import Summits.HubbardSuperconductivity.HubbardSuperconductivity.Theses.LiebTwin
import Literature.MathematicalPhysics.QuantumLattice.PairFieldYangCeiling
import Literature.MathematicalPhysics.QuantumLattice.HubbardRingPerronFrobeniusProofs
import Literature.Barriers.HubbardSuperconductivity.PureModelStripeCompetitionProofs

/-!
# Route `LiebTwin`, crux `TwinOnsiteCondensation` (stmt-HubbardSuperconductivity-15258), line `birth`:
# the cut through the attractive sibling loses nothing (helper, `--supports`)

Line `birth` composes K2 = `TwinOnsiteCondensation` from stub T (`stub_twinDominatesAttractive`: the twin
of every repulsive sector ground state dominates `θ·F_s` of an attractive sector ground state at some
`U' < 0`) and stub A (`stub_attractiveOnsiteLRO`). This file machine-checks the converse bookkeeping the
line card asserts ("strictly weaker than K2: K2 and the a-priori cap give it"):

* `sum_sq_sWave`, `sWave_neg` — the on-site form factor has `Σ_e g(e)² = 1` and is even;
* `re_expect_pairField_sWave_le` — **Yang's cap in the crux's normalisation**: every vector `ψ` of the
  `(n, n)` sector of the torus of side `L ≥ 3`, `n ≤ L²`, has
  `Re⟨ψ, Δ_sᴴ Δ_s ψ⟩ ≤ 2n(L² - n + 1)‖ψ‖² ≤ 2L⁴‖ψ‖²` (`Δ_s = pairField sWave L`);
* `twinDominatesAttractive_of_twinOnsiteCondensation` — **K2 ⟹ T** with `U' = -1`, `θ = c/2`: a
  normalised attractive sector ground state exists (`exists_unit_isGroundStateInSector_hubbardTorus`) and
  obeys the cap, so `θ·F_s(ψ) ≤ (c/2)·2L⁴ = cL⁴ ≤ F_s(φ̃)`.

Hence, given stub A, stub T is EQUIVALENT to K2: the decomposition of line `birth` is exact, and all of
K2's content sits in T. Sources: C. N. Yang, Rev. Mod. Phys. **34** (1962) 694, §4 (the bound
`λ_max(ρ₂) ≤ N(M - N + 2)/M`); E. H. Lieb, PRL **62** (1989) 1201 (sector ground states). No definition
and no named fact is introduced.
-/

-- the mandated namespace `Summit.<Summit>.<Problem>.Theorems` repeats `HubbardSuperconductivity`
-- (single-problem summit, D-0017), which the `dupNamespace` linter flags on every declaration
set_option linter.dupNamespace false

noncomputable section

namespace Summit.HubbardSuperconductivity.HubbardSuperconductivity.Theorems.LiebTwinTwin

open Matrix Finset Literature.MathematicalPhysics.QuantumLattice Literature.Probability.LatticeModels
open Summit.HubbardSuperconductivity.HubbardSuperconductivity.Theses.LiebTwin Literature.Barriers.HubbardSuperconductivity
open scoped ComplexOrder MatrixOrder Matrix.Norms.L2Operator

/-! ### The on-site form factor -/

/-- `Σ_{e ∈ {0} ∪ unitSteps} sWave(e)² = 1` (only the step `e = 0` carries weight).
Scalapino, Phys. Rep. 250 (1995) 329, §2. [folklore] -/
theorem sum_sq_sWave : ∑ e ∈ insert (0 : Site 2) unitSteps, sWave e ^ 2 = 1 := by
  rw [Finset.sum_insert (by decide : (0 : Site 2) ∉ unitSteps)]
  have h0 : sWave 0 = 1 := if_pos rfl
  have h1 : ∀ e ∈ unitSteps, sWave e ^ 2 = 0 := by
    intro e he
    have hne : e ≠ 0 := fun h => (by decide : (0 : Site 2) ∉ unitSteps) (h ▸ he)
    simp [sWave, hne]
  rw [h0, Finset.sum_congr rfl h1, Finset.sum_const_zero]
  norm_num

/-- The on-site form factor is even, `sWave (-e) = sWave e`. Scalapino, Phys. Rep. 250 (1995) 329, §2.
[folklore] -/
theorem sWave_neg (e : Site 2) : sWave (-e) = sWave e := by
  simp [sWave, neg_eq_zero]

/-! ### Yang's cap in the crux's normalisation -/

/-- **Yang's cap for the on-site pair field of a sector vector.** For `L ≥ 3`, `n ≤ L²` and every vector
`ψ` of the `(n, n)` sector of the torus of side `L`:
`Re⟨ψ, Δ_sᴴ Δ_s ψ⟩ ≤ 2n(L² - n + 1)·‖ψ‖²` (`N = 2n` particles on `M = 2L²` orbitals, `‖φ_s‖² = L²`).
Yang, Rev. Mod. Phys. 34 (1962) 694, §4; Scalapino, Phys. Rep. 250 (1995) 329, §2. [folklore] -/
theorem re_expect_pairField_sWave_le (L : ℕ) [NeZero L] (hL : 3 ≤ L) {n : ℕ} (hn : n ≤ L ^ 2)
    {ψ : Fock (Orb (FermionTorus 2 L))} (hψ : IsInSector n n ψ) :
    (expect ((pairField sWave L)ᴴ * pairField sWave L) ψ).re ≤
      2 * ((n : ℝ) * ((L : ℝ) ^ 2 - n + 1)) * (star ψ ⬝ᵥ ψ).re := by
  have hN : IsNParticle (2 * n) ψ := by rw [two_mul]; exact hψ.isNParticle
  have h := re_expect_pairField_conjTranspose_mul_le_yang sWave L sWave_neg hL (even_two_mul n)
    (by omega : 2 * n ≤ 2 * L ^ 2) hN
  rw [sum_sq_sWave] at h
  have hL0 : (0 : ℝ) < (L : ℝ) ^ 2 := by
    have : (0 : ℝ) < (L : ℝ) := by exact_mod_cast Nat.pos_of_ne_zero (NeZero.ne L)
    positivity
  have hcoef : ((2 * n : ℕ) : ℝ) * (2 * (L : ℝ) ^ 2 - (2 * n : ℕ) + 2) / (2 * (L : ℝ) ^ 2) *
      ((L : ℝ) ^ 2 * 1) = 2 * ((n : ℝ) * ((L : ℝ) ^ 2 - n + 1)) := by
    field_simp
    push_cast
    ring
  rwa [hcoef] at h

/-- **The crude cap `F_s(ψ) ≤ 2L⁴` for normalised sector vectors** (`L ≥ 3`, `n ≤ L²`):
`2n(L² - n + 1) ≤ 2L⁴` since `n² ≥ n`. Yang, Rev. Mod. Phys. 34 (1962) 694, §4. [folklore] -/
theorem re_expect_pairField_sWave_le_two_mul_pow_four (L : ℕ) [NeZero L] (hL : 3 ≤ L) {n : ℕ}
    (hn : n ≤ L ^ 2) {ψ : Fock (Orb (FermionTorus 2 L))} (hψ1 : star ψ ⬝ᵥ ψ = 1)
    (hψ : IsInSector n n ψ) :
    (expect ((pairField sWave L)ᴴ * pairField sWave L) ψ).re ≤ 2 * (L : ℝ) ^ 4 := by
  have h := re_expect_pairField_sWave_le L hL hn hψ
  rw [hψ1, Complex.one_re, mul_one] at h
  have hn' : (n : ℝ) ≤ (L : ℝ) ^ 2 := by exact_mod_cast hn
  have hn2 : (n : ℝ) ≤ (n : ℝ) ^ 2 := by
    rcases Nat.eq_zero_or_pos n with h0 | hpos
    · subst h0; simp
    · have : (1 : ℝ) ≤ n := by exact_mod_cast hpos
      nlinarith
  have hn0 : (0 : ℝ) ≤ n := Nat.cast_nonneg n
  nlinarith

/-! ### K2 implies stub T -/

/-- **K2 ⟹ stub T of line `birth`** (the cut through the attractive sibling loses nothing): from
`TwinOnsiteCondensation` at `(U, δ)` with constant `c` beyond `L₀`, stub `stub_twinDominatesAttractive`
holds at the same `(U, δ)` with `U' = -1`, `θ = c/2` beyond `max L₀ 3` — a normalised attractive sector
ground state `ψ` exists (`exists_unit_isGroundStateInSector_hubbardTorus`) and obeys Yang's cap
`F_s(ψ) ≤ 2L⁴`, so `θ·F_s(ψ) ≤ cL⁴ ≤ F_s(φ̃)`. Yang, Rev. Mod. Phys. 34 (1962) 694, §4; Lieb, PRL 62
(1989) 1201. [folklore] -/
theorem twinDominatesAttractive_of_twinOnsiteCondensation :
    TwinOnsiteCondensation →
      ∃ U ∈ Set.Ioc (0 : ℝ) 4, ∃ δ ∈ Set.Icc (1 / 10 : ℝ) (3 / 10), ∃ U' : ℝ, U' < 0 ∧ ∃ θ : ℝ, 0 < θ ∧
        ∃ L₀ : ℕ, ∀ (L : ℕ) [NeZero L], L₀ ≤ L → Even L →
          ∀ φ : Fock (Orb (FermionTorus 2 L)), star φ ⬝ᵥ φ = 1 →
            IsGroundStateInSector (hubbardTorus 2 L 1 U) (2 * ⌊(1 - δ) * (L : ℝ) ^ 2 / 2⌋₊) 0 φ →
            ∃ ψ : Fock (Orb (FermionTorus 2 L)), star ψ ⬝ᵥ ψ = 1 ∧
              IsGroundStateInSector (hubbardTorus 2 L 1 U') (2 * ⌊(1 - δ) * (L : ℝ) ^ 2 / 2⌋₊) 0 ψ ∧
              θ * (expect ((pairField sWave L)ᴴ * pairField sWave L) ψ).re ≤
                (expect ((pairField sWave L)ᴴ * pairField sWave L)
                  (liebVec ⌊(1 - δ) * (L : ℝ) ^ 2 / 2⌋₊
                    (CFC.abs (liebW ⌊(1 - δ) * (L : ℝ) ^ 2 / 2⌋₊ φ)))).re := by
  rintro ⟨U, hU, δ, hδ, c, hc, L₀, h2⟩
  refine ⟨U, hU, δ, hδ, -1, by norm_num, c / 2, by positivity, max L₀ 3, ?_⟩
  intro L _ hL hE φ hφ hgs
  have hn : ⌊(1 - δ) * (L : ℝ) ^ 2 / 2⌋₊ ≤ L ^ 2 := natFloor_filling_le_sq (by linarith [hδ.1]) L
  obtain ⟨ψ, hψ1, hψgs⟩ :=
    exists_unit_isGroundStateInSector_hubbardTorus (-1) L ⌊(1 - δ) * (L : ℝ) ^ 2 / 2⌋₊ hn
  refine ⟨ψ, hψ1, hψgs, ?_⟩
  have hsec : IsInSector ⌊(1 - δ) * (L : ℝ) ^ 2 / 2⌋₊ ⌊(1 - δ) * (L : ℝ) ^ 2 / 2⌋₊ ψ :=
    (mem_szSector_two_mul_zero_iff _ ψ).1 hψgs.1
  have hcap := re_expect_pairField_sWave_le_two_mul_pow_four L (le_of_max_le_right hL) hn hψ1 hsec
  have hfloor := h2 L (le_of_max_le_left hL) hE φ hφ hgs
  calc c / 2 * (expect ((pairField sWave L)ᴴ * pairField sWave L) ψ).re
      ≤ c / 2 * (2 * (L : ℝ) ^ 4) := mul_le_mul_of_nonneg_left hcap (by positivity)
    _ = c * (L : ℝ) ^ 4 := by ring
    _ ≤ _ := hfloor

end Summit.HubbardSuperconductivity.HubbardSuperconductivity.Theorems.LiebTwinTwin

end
★ ★ ★ ★ ★
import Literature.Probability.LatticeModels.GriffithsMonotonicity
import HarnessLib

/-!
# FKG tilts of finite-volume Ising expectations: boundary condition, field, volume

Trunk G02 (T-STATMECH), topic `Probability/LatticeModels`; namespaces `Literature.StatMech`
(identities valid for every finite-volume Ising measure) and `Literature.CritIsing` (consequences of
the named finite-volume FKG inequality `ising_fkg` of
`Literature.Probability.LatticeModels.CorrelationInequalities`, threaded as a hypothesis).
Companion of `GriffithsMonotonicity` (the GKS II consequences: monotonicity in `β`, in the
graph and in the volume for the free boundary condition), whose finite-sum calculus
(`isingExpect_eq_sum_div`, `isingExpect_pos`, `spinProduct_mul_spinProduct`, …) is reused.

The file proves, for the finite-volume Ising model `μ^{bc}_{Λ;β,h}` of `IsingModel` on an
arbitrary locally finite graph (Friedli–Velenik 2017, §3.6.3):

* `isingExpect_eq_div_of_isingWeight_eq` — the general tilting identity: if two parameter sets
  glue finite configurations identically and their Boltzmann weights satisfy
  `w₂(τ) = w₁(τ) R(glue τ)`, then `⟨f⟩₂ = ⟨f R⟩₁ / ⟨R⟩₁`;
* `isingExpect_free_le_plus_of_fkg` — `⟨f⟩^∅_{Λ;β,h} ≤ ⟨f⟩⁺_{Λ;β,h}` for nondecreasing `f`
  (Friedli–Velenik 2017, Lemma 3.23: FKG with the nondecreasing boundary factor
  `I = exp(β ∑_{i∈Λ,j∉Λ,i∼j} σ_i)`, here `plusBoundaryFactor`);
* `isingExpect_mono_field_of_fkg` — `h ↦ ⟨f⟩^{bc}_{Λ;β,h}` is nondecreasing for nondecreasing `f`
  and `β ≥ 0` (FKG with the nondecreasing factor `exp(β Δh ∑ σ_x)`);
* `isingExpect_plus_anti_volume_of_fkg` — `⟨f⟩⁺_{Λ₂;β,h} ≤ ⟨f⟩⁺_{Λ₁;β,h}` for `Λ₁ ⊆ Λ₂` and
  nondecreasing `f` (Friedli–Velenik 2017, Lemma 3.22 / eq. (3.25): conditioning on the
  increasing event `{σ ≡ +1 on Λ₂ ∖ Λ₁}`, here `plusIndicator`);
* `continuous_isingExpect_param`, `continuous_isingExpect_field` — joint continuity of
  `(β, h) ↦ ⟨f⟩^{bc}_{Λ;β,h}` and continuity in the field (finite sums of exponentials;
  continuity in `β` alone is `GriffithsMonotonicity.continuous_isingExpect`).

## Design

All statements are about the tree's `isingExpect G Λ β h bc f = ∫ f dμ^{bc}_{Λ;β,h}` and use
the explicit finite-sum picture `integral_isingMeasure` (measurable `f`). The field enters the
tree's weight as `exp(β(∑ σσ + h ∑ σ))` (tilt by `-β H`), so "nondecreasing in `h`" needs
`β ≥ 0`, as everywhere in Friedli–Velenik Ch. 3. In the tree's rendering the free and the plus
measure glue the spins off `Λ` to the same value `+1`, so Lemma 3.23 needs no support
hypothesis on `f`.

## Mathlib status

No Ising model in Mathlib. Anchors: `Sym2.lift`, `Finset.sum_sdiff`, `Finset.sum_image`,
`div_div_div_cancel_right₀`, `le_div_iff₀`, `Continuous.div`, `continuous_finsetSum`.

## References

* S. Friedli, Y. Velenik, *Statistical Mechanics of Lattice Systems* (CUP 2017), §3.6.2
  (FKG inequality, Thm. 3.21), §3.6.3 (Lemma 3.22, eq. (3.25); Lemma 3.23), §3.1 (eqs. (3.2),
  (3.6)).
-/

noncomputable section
★ ★ ★ ★ ★
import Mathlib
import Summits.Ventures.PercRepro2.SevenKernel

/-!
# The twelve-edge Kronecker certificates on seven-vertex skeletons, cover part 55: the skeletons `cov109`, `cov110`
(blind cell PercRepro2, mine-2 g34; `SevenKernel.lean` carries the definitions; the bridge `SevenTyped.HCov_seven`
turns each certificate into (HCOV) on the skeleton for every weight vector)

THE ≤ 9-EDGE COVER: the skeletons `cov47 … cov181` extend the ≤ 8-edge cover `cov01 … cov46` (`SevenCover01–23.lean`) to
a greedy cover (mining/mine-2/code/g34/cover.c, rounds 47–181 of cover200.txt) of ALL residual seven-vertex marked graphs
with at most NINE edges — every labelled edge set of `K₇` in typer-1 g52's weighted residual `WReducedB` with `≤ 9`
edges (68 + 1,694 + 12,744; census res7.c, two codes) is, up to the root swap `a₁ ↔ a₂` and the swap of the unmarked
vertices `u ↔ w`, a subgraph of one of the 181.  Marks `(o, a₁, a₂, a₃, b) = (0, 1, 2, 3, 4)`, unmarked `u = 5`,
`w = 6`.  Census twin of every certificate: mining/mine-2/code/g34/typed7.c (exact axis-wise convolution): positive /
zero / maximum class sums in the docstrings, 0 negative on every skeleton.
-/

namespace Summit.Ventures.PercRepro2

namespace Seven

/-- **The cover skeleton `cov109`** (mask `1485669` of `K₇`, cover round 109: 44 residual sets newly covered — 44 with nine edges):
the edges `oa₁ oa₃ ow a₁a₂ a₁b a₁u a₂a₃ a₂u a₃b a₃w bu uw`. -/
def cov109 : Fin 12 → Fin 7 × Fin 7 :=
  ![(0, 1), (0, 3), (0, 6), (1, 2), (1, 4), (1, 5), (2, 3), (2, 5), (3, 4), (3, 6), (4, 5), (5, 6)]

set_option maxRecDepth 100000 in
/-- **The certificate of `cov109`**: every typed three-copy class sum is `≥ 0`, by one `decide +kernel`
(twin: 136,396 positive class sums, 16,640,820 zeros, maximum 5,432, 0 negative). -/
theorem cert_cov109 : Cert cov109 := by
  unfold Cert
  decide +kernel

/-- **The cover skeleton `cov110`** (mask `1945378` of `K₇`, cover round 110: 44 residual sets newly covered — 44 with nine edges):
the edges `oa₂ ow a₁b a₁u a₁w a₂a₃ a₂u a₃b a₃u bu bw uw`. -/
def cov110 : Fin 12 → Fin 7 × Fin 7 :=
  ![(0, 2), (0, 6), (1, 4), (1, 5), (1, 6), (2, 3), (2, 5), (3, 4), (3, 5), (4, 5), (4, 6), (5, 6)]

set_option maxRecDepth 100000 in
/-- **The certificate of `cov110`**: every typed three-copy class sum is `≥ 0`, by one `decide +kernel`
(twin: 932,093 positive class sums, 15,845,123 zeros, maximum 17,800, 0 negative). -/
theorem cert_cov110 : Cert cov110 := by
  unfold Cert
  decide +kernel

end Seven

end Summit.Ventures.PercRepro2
★ ★ ★ ★ ★
■ Exercise details: From the records above, count the lines in which the string "Lemma" is found, and answer with the number alone.

■ Task answer: 4